**DATA TO PROCESS**
++++++++++
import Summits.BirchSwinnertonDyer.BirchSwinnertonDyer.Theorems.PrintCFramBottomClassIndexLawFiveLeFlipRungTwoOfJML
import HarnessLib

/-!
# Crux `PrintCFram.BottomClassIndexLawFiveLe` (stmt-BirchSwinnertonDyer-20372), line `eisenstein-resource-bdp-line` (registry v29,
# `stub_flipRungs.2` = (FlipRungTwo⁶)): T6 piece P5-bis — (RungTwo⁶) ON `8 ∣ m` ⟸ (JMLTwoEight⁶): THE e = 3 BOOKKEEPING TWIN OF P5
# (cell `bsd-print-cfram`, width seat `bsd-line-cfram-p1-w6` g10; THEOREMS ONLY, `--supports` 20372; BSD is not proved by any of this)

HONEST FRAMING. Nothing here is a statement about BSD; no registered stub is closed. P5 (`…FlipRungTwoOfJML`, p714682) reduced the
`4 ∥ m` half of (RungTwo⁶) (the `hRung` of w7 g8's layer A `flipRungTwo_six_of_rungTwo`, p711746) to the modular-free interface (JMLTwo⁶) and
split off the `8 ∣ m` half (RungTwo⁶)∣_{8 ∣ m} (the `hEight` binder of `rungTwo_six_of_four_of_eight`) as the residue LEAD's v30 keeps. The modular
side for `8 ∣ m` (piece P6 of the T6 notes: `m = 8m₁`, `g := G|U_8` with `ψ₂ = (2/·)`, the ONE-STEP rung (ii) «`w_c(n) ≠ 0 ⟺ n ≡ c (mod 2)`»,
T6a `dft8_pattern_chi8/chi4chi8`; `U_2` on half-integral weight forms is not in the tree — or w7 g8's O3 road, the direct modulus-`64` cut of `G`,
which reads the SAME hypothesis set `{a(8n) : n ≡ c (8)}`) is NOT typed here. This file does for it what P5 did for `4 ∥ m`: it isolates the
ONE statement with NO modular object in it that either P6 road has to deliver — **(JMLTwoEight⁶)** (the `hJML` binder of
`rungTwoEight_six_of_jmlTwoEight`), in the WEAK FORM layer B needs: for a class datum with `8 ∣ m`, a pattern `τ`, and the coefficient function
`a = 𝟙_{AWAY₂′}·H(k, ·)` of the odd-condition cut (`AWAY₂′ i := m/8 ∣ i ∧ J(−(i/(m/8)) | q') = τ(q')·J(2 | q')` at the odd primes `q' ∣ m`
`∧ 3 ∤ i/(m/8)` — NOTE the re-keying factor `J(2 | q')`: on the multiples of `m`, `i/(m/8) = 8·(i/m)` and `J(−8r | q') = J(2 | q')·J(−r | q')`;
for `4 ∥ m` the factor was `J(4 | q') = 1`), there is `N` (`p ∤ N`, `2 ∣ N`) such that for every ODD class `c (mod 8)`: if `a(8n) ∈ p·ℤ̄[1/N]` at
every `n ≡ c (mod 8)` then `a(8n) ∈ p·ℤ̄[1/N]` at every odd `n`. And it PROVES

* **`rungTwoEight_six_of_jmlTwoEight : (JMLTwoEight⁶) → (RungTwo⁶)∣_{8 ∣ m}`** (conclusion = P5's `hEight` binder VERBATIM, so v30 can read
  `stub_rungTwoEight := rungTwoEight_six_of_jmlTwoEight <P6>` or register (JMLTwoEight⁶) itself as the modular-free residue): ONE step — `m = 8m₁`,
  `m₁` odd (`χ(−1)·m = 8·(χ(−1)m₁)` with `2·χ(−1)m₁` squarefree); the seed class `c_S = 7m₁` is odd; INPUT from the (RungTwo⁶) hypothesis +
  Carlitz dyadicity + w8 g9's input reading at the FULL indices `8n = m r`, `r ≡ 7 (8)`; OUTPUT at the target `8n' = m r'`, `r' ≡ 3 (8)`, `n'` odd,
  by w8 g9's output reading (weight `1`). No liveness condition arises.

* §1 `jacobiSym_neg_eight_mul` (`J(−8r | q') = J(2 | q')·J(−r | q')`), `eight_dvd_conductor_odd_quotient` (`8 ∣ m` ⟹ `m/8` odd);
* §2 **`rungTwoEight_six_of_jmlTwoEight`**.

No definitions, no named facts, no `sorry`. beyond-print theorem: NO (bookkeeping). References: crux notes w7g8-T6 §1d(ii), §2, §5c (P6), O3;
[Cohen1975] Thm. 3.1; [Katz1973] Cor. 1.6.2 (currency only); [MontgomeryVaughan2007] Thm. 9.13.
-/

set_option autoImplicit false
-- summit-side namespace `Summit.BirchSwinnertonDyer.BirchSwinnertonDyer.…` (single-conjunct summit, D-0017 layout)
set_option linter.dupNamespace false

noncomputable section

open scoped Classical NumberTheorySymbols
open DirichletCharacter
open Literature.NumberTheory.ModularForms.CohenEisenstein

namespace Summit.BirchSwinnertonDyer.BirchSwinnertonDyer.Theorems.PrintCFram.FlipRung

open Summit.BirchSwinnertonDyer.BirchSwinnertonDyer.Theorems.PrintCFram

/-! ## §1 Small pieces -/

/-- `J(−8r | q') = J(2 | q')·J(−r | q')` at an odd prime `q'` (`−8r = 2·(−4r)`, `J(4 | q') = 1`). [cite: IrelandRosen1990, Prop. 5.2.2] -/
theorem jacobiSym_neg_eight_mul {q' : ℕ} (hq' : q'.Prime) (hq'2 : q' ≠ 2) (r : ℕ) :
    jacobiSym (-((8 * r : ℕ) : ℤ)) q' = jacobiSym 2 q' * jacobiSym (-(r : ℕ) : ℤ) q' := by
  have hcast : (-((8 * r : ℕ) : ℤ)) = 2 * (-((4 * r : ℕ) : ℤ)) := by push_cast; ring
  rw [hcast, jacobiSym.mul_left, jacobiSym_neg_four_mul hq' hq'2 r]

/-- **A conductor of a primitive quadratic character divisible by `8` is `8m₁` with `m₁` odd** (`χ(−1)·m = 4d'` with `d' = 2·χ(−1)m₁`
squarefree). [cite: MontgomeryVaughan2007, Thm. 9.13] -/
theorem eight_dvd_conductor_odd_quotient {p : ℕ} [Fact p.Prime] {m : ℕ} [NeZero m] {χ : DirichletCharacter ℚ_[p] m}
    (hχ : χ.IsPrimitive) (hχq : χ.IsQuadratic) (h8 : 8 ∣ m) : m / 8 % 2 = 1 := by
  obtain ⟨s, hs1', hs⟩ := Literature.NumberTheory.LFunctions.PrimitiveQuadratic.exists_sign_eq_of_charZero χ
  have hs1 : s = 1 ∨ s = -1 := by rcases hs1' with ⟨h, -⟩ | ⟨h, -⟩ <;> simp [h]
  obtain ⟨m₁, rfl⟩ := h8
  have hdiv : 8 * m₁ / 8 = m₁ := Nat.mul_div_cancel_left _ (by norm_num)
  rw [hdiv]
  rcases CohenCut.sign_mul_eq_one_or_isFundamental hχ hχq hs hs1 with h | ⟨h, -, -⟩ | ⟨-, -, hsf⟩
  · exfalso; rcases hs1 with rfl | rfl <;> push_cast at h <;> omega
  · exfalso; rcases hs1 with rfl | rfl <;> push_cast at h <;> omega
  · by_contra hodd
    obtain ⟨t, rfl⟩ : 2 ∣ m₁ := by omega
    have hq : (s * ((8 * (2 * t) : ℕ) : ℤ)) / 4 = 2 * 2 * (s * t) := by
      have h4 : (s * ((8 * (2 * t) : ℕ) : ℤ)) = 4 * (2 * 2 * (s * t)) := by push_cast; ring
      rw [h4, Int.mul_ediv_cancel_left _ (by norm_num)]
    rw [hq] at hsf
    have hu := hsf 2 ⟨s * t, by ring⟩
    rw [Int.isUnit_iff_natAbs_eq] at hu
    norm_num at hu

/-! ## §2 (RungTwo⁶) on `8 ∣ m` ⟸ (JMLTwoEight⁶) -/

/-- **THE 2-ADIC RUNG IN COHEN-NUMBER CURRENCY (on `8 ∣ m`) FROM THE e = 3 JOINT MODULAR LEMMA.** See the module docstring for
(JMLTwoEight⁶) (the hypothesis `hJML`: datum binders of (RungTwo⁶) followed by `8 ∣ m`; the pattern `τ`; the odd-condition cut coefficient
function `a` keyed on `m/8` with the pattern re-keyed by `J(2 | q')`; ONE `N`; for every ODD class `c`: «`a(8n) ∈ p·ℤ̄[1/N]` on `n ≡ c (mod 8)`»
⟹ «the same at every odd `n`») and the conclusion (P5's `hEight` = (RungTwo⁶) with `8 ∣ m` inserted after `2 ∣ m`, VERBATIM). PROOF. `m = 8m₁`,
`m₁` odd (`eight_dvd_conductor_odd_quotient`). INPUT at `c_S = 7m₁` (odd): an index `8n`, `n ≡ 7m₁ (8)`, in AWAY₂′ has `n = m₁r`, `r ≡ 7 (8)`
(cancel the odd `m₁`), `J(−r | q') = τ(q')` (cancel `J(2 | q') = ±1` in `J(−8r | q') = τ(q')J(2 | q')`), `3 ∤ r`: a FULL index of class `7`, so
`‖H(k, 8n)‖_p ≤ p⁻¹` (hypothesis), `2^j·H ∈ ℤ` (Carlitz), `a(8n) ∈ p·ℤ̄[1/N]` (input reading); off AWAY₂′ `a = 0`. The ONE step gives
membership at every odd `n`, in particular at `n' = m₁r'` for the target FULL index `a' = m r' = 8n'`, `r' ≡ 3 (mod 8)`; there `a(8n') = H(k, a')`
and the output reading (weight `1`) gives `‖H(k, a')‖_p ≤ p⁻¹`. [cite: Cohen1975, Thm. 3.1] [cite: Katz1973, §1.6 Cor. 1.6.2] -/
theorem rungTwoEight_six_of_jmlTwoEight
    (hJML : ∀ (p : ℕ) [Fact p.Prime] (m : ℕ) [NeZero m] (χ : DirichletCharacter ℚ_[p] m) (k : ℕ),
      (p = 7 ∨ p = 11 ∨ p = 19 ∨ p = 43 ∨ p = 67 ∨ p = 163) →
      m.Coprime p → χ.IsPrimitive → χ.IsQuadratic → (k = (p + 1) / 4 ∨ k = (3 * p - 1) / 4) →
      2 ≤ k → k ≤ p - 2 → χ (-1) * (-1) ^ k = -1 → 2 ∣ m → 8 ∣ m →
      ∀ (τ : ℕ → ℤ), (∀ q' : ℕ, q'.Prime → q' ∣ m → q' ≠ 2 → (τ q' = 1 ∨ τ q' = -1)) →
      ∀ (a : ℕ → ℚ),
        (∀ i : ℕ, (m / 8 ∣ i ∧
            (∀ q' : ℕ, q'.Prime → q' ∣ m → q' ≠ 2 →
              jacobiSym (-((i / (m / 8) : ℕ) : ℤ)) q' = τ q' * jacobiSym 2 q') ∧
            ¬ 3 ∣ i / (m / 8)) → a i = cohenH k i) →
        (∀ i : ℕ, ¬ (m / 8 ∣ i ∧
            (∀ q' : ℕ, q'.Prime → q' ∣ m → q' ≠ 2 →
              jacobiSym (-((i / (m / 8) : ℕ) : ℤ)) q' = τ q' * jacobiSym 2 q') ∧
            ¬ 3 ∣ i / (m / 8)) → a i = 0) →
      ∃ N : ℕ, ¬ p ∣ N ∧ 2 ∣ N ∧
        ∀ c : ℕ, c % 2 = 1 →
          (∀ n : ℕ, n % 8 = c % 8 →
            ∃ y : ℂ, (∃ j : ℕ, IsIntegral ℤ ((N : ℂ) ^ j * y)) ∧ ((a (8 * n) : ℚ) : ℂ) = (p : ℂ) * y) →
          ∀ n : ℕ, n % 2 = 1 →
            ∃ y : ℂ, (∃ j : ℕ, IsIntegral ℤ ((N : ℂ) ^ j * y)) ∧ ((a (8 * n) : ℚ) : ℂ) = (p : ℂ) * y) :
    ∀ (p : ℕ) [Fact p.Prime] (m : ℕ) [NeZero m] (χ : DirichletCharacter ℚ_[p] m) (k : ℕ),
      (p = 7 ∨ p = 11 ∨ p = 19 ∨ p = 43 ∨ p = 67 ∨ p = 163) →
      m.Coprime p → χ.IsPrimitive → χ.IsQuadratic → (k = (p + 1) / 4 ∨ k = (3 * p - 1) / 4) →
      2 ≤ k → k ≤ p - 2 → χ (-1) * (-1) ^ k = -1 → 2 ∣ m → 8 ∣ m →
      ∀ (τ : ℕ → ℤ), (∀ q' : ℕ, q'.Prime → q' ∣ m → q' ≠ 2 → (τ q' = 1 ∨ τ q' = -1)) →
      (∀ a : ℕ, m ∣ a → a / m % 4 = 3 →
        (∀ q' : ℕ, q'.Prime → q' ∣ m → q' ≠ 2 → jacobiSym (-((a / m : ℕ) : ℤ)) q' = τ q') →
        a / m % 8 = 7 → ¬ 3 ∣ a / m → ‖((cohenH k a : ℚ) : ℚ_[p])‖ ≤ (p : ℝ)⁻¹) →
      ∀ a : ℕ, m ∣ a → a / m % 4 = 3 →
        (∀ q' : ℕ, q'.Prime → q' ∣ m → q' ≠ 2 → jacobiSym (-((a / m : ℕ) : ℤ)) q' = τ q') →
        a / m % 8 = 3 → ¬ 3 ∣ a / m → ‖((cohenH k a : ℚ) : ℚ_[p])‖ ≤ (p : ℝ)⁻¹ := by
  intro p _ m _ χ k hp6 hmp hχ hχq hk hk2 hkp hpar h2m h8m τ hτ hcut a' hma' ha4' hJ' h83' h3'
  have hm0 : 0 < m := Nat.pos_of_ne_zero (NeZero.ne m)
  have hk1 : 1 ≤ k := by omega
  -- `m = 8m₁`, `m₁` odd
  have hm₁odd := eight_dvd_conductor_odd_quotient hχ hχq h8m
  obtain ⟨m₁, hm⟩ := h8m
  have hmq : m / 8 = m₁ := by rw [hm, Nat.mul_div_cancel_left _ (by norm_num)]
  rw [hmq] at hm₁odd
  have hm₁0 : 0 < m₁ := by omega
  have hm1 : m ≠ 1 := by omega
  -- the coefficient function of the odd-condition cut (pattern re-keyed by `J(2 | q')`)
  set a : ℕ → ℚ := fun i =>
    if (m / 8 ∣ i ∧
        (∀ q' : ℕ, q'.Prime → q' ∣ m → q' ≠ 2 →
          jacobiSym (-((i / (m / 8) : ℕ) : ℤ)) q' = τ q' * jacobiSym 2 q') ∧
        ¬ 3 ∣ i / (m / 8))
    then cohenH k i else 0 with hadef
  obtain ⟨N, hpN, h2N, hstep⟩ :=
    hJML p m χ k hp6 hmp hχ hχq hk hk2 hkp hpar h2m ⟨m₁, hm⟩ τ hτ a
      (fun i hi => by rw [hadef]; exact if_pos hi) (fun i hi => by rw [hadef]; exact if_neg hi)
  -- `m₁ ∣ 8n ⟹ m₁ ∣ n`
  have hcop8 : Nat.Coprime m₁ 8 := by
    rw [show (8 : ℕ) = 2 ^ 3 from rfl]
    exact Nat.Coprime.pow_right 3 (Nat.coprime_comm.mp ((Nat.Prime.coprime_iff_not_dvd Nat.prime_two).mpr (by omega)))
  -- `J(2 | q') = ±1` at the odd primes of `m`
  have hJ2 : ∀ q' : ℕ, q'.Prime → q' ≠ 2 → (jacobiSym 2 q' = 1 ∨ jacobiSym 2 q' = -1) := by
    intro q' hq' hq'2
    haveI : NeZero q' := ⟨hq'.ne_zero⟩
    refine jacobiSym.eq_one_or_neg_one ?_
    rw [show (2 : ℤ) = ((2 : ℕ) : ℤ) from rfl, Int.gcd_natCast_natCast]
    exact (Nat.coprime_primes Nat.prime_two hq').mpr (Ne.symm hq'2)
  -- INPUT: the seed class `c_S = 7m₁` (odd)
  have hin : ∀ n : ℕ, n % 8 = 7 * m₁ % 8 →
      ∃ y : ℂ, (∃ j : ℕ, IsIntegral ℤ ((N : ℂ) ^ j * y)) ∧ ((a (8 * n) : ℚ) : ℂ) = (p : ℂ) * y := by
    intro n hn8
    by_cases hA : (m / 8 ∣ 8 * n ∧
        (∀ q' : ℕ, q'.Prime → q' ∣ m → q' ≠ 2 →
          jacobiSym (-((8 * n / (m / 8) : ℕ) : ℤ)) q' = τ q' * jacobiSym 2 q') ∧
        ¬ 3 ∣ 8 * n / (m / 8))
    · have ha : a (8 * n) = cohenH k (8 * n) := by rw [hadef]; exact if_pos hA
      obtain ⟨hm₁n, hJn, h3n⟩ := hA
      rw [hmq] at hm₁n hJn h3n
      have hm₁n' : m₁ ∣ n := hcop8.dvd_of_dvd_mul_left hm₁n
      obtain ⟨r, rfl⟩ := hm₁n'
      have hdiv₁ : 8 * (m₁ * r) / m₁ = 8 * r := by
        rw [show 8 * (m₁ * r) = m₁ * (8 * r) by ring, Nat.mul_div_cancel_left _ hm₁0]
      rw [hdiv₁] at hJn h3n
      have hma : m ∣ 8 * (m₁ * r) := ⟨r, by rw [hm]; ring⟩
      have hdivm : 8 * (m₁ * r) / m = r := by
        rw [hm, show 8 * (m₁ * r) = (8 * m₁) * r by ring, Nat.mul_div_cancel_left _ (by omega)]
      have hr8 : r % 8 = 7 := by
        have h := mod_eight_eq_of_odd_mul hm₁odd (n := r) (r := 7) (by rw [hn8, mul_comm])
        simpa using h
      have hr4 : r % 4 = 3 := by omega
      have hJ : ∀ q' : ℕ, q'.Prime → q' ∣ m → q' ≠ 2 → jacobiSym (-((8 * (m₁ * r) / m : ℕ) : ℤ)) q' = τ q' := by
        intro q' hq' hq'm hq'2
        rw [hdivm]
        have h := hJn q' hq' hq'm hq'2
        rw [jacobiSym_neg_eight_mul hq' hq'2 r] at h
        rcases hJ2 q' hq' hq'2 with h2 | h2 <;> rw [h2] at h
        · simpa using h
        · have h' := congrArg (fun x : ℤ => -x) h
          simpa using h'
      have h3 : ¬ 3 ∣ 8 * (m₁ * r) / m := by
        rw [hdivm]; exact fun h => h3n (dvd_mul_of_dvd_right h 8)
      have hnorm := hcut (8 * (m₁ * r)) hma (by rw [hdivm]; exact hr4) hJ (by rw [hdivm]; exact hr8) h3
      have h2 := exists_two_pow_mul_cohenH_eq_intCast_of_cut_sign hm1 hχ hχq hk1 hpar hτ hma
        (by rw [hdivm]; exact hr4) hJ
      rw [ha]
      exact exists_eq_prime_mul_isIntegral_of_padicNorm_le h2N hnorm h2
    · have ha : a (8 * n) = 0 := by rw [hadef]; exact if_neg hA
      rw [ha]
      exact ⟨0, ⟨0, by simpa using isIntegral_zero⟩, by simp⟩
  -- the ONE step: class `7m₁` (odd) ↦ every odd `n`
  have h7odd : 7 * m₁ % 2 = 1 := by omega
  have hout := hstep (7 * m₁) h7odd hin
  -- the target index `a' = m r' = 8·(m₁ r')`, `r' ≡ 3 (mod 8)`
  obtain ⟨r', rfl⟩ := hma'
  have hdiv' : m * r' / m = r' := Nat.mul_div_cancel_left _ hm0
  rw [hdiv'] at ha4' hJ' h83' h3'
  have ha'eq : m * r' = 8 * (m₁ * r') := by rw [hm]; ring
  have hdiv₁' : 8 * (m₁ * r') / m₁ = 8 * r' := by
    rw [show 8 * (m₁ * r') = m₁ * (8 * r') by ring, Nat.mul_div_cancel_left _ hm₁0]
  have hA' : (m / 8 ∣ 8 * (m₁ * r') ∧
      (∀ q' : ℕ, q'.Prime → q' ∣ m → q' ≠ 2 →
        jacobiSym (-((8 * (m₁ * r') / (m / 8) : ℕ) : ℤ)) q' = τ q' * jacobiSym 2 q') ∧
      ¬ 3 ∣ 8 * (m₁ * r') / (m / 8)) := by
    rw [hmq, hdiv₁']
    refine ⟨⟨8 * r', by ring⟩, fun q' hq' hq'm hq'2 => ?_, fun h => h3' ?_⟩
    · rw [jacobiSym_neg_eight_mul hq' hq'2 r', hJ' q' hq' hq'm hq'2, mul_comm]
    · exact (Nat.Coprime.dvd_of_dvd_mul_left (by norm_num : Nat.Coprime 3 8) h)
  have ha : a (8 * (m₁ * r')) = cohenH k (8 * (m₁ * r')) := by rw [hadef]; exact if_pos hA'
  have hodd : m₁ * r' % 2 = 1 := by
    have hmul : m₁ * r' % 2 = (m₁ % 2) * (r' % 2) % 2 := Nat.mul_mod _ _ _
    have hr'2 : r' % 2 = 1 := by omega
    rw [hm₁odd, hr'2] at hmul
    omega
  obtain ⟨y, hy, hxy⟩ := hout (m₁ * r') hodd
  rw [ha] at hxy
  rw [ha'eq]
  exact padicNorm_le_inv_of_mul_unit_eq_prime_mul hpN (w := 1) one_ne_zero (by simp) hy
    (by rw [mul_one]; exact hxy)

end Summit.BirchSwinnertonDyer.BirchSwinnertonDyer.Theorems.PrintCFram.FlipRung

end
++++++++++
**WHAT YOU SHOULD DO**
For the word "then", report how many lines of the records contain it; respond with the number only.

**TASK SOLUTION**
2